- _Task directions_:
From the very first line down to the line containing "multiply). [folklore] -/", write out the material exactly as it appears, and no more.

- _Task inputs_:

/-! ## §4 The spectrum depends on the phases only through the holonomy -/

section Spectrum

variable [hK : ∀ μ, NeZero (K μ)]

/-- The reduced momentum of a sum, modulo `2π`: `cos(p′_μ(q+p) + a) = cos(p′_μ(q) + p′_μ(p) + a)` (characters multiply). [folklore] -/
theorem cos_sOf_add (q p : Tor K) (μ : Fin (d + 1)) (a : ℝ) : Real.cos (sOf K (q + p) μ + a) = Real.cos (sOf K q μ + sOf K p μ + a) := by
  have h : Complex.exp (((sOf K (q + p) μ : ℝ) : ℂ) * I) = Complex.exp (((sOf K q μ + sOf K p μ : ℝ) : ℂ) * I) := by
    rw [← chi_unitVec_eq_exp, chi_add_left]
    rw [chi_unitVec_eq_exp, chi_unitVec_eq_exp, ← Complex.exp_add]; congr 1; push_cast; ring
  have h2 : Complex.exp (((sOf K (q + p) μ + a : ℝ) : ℂ) * I) = Complex.exp (((sOf K q μ + sOf K p μ + a : ℝ) : ℂ) * I) := by
    rw [show (((sOf K (q + p) μ + a : ℝ) : ℂ) * I) = ((sOf K (q + p) μ : ℝ) : ℂ) * I + ((a : ℝ) : ℂ) * I by push_cast; ring, Complex.exp_add, h, ← Complex.exp_add]
    congr 1; push_cast; ring
  have := congrArg Complex.re h2
  rwa [Complex.exp_ofReal_mul_I_re, Complex.exp_ofReal_mul_I_re] at this

/-- `lapSymTw(φ − p′(p), q + p) = lapSymTw(φ, q)`: a dual-lattice shift of the phases relabels the momentum grid. [cite: King1986, (4.4) p.670; Balaban1984PropagatorsI, (1.29) p.23] -/
theorem lapSymTw_sub_sOf (c m2 : ℝ) (φ : Fin (d + 1) → ℝ) (p q : Tor K) : lapSymTw K c m2 (φ - sOf K p) (q + p) = lapSymTw K c m2 φ q := by
  unfold lapSymTw
  congr 1; congr 1
  refine Finset.sum_congr rfl fun μ _ => ?_
  rw [Pi.sub_apply, cos_sOf_add]
  congr 2; ring_nf

/-- ★★ **THE SPECTRUM IS A FUNCTION OF THE HOLONOMY**: for every `F`, `Σ_q F(lapSymTw(φ − p′(p), q)) = Σ_q F(lapSymTw(φ, q))` — the multiset of eigenvalues of the toron operator is
invariant under the dual-lattice shifts of `φ` (i.e. under the character gauges), so every spectral quantity (determinant, trace, diagonal of the covariance, the gap) depends on the
phases only through `(e^{iK_μφ_μ})_μ`. [cite: King1986, (4.4) p.670; tHooft1979Flux, NPB 153] -/
theorem sum_lapSymTw_sub_sOf {α : Type*} [AddCommMonoid α] (F : ℝ → α) (c m2 : ℝ) (φ : Fin (d + 1) → ℝ) (p : Tor K) :
    ∑ q : Tor K, F (lapSymTw K c m2 (φ - sOf K p) q) = ∑ q : Tor K, F (lapSymTw K c m2 φ q) := by
  rw [← Equiv.sum_comp (Equiv.addRight p)]
  exact Finset.sum_congr rfl fun q _ => by rw [Equiv.coe_addRight, lapSymTw_sub_sOf]

/-- The same for products (the determinant). [cite: King1986, (3.89) p.668] -/
theorem prod_lapSymTw_sub_sOf {α : Type*} [CommMonoid α] (F : ℝ → α) (c m2 : ℝ) (φ : Fin (d + 1) → ℝ) (p : Tor K) :
    ∏ q : Tor K, F (lapSymTw K c m2 (φ - sOf K p) q) = ∏ q : Tor K, F (lapSymTw K c m2 φ q) := by
  rw [← Equiv.prod_comp (Equiv.addRight p)]
  exact Finset.prod_congr rfl fun q _ => by rw [Equiv.coe_addRight, lapSymTw_sub_sOf]

/-- ★ GAUGE COVARIANCE OF THE TORON OPERATOR under a character gauge (PART Ͱ-a `covLapF_kingGaugeAct` by name): `M_{e^{i(φ−p′(p))}} = D_{g_p}·M_{e^{iφ}}·D_{g_p}^*`.
[cite: Balaban1985BackgroundPropagators, p.398 l.19] -/
theorem covLapF_toronLink_sub_sOf (c m2 : ℝ) (φ : Fin (d + 1) → ℝ) (p : Tor K) :
    covLapF K c m2 (toronLink K (twistOf (φ - sOf K p)))
      = kingGaugeMat K (charGauge K p) * covLapF K c m2 (toronLink K (twistOf φ)) * (kingGaugeMat K (charGauge K p))ᴴ := by
  rw [← kingGaugeAct_charGauge_toronLink_twistOf]
  exact Summit.QuantumFields.YangMills.BalabanUVNodes.N15KingModelRung.Covariant.covLapF_kingGaugeAct K c m2 (charGauge_mem_unitaryGroup K p) _

end Spectrum

/-! ## §5 The seam gauge: twisted boundary conditions -/

section Seam

variable [hK : ∀ μ, NeZero (K μ)]

/-- THE SEAM GAUGE `g(x) = Π_ν ω_ν^{val x_ν}` (straight-line transport from the origin). [cite: tHooft1979Flux, NPB 153 (twisted boundary conditions)] -/
def seamGauge (ω : Fin (d + 1) → ℂ) : Tor K → Matrix Unit Unit ℂ := fun x => Matrix.of fun _ _ => ∏ ν, ω ν ^ (x ν).val

omit hK in
/-- Entries. [folklore] -/
@[simp] theorem seamGauge_apply (ω : Fin (d + 1) → ℂ) (x : Tor K) (i j : Unit) : seamGauge K ω x i j = ∏ ν, ω ν ^ (x ν).val := rfl

omit hK in
/-- The seam gauge is unitary for unit phases. [folklore] -/
theorem seamGauge_mem_unitaryGroup {ω : Fin (d + 1) → ℂ} (hω : ∀ μ, ‖ω μ‖ = 1) (x : Tor K) : seamGauge K ω x ∈ Matrix.unitaryGroup Unit ℂ :=
  (mem_unitaryGroup_unit_iff (seamGauge K ω x)).mpr (by
    rw [seamGauge_apply, norm_prod, Finset.prod_eq_one fun ν _ => by rw [norm_pow, hω, one_pow]])

omit hK in
/-- The coordinates of `x + e_μ` in `ℕ`: `val x_ν` off `μ`, `val(x_μ + 1)` at `μ`. [folklore] -/
theorem val_add_unitVec_apply (x : Tor K) (μ ν : Fin (d + 1)) : ((x + unitVec K μ) ν).val = if ν = μ then ((x μ + 1 : ZMod (K μ))).val else (x ν).val := by
  by_cases h : ν = μ
  · subst h; rw [if_pos rfl, Pi.add_apply, unitVec, Pi.single_eq_same]
  · rw [if_neg h, Pi.add_apply, unitVec, Pi.single_eq_of_ne h, add_zero]

/-- `val(x_μ + 1)`: `val x_μ + 1` off the seam, `0` on the seam `val x_μ + 1 = K_μ`. [folklore] -/
theorem val_add_one_eq (μ : Fin (d + 1)) (a : ZMod (K μ)) : (a + 1).val = if a.val + 1 < K μ then a.val + 1 else 0 := by
  have hK0 : 0 < K μ := Nat.pos_of_ne_zero (NeZero.ne _)
  rcases Nat.lt_or_ge 1 (K μ) with h1 | h1
  · haveI : Fact (1 < K μ) := ⟨h1⟩
    rw [ZMod.val_add, ZMod.val_one]
    split_ifs with h
    · exact Nat.mod_eq_of_lt h
    · have : a.val + 1 = K μ := by have := ZMod.val_lt a; omega
      rw [this, Nat.mod_self]
  · have hK1 : K μ = 1 := le_antisymm h1 hK0
    have hval : ∀ b : ZMod (K μ), b.val = 0 := fun b => by have := ZMod.val_lt b; omega
    rw [hval, hval, hK1]; simp

/-- ★★ **THE SEAM GAUGE OF A TORON IS 't HOOFT's TWISTED BOUNDARY CONDITION**: for unit phases, `(g·ω·g^*)(x,μ) = 1` off the seam (`val x_μ + 1 < K_μ`) and `= ω_μ^{K_μ}` (the
holonomy) on the seam — the constant-link presentation and the twisted-boundary-condition presentation are the same gauge class. [cite: Balaban1985BackgroundPropagators, p.398 l.19; tHooft1979Flux, NPB 153 (twisted boundary conditions)] -/
theorem kingGaugeAct_seamGauge_toronLink {ω : Fin (d + 1) → ℂ} (hω : ∀ μ, ‖ω μ‖ = 1) (x : Tor K) (μ : Fin (d + 1)) :
    kingGaugeAct K (seamGauge K ω) (toronLink K ω) (x, μ) () () = if (x μ).val + 1 < K μ then 1 else toronHol K ω μ := by
  have hne : ∀ ν, ω ν ≠ 0 := fun ν h => by have := hω ν; rw [h, norm_zero] at this; exact zero_ne_one this
  have hinv : ∀ ν, conj (ω ν) = (ω ν)⁻¹ := fun ν =>
    eq_inv_of_mul_eq_one_left (by rw [Complex.conj_mul', hω]; simp)
  change (seamGauge K ω x * toronLink K ω (x, μ) * (seamGauge K ω (x + unitVec K μ))ᴴ) () () = _
  rw [unit_mul_apply, unit_mul_apply, Matrix.conjTranspose_apply, seamGauge_apply, seamGauge_apply, toronLink_apply, Complex.star_def, map_prod]
  simp_rw [map_pow, hinv, val_add_unitVec_apply]
  -- split the products over `ν` into the factor `ν = μ` and the rest
  rw [← Finset.mul_prod_erase Finset.univ (fun ν => ω ν ^ (x ν).val) (Finset.mem_univ μ),
    ← Finset.mul_prod_erase Finset.univ (fun ν => (ω ν)⁻¹ ^ (if ν = μ then ((x μ + 1 : ZMod (K μ))).val else (x ν).val)) (Finset.mem_univ μ)]
  simp only [if_true]
  have hoff : ∏ ν ∈ Finset.univ.erase μ, (ω ν)⁻¹ ^ (if ν = μ then ((x μ + 1 : ZMod (K μ))).val else (x ν).val) = ∏ ν ∈ Finset.univ.erase μ, (ω ν)⁻¹ ^ (x ν).val := by
    refine Finset.prod_congr rfl fun ν hν => ?_
    rw [if_neg (Finset.ne_of_mem_erase hν)]
  rw [hoff, val_add_one_eq]
  have hcancel : (∏ ν ∈ Finset.univ.erase μ, ω ν ^ (x ν).val) * ∏ ν ∈ Finset.univ.erase μ, (ω ν)⁻¹ ^ (x ν).val = 1 := by
    rw [← Finset.prod_mul_distrib, Finset.prod_eq_one fun ν _ => by rw [inv_pow, mul_inv_cancel₀ (pow_ne_zero _ (hne ν))]]
  split_ifs with h
  · calc ω μ ^ (x μ).val * (∏ ν ∈ Finset.univ.erase μ, ω ν ^ (x ν).val) * ω μ * ((ω μ)⁻¹ ^ ((x μ).val + 1) * ∏ ν ∈ Finset.univ.erase μ, (ω ν)⁻¹ ^ (x ν).val)
        = (ω μ ^ ((x μ).val + 1) * (ω μ)⁻¹ ^ ((x μ).val + 1)) * ((∏ ν ∈ Finset.univ.erase μ, ω ν ^ (x ν).val) * ∏ ν ∈ Finset.univ.erase μ, (ω ν)⁻¹ ^ (x ν).val) := by ring
      _ = 1 := by rw [hcancel, inv_pow, mul_inv_cancel₀ (pow_ne_zero _ (hne μ)), one_mul]
  · have hK : (x μ).val + 1 = K μ := by have := ZMod.val_lt (x μ); omega
    calc ω μ ^ (x μ).val * (∏ ν ∈ Finset.univ.erase μ, ω ν ^ (x ν).val) * ω μ * ((ω μ)⁻¹ ^ 0 * ∏ ν ∈ Finset.univ.erase μ, (ω ν)⁻¹ ^ (x ν).val)
        = ω μ ^ ((x μ).val + 1) * ((∏ ν ∈ Finset.univ.erase μ, ω ν ^ (x ν).val) * ∏ ν ∈ Finset.univ.erase μ, (ω ν)⁻¹ ^ (x ν).val) := by ring
      _ = toronHol K ω μ := by rw [hcancel, mul_one, hK, toronHol]

end Seam

end Summit.QuantumFields.YangMills.BalabanUVNodes.N15KingModelRung.Toron

end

- _Task solution_:
/-! ## §4 The spectrum depends on the phases only through the holonomy -/

section Spectrum

variable [hK : ∀ μ, NeZero (K μ)]

/-- The reduced momentum of a sum, modulo `2π`: `cos(p′_μ(q+p) + a) = cos(p′_μ(q) + p′_μ(p) + a)` (characters multiply). [folklore] -/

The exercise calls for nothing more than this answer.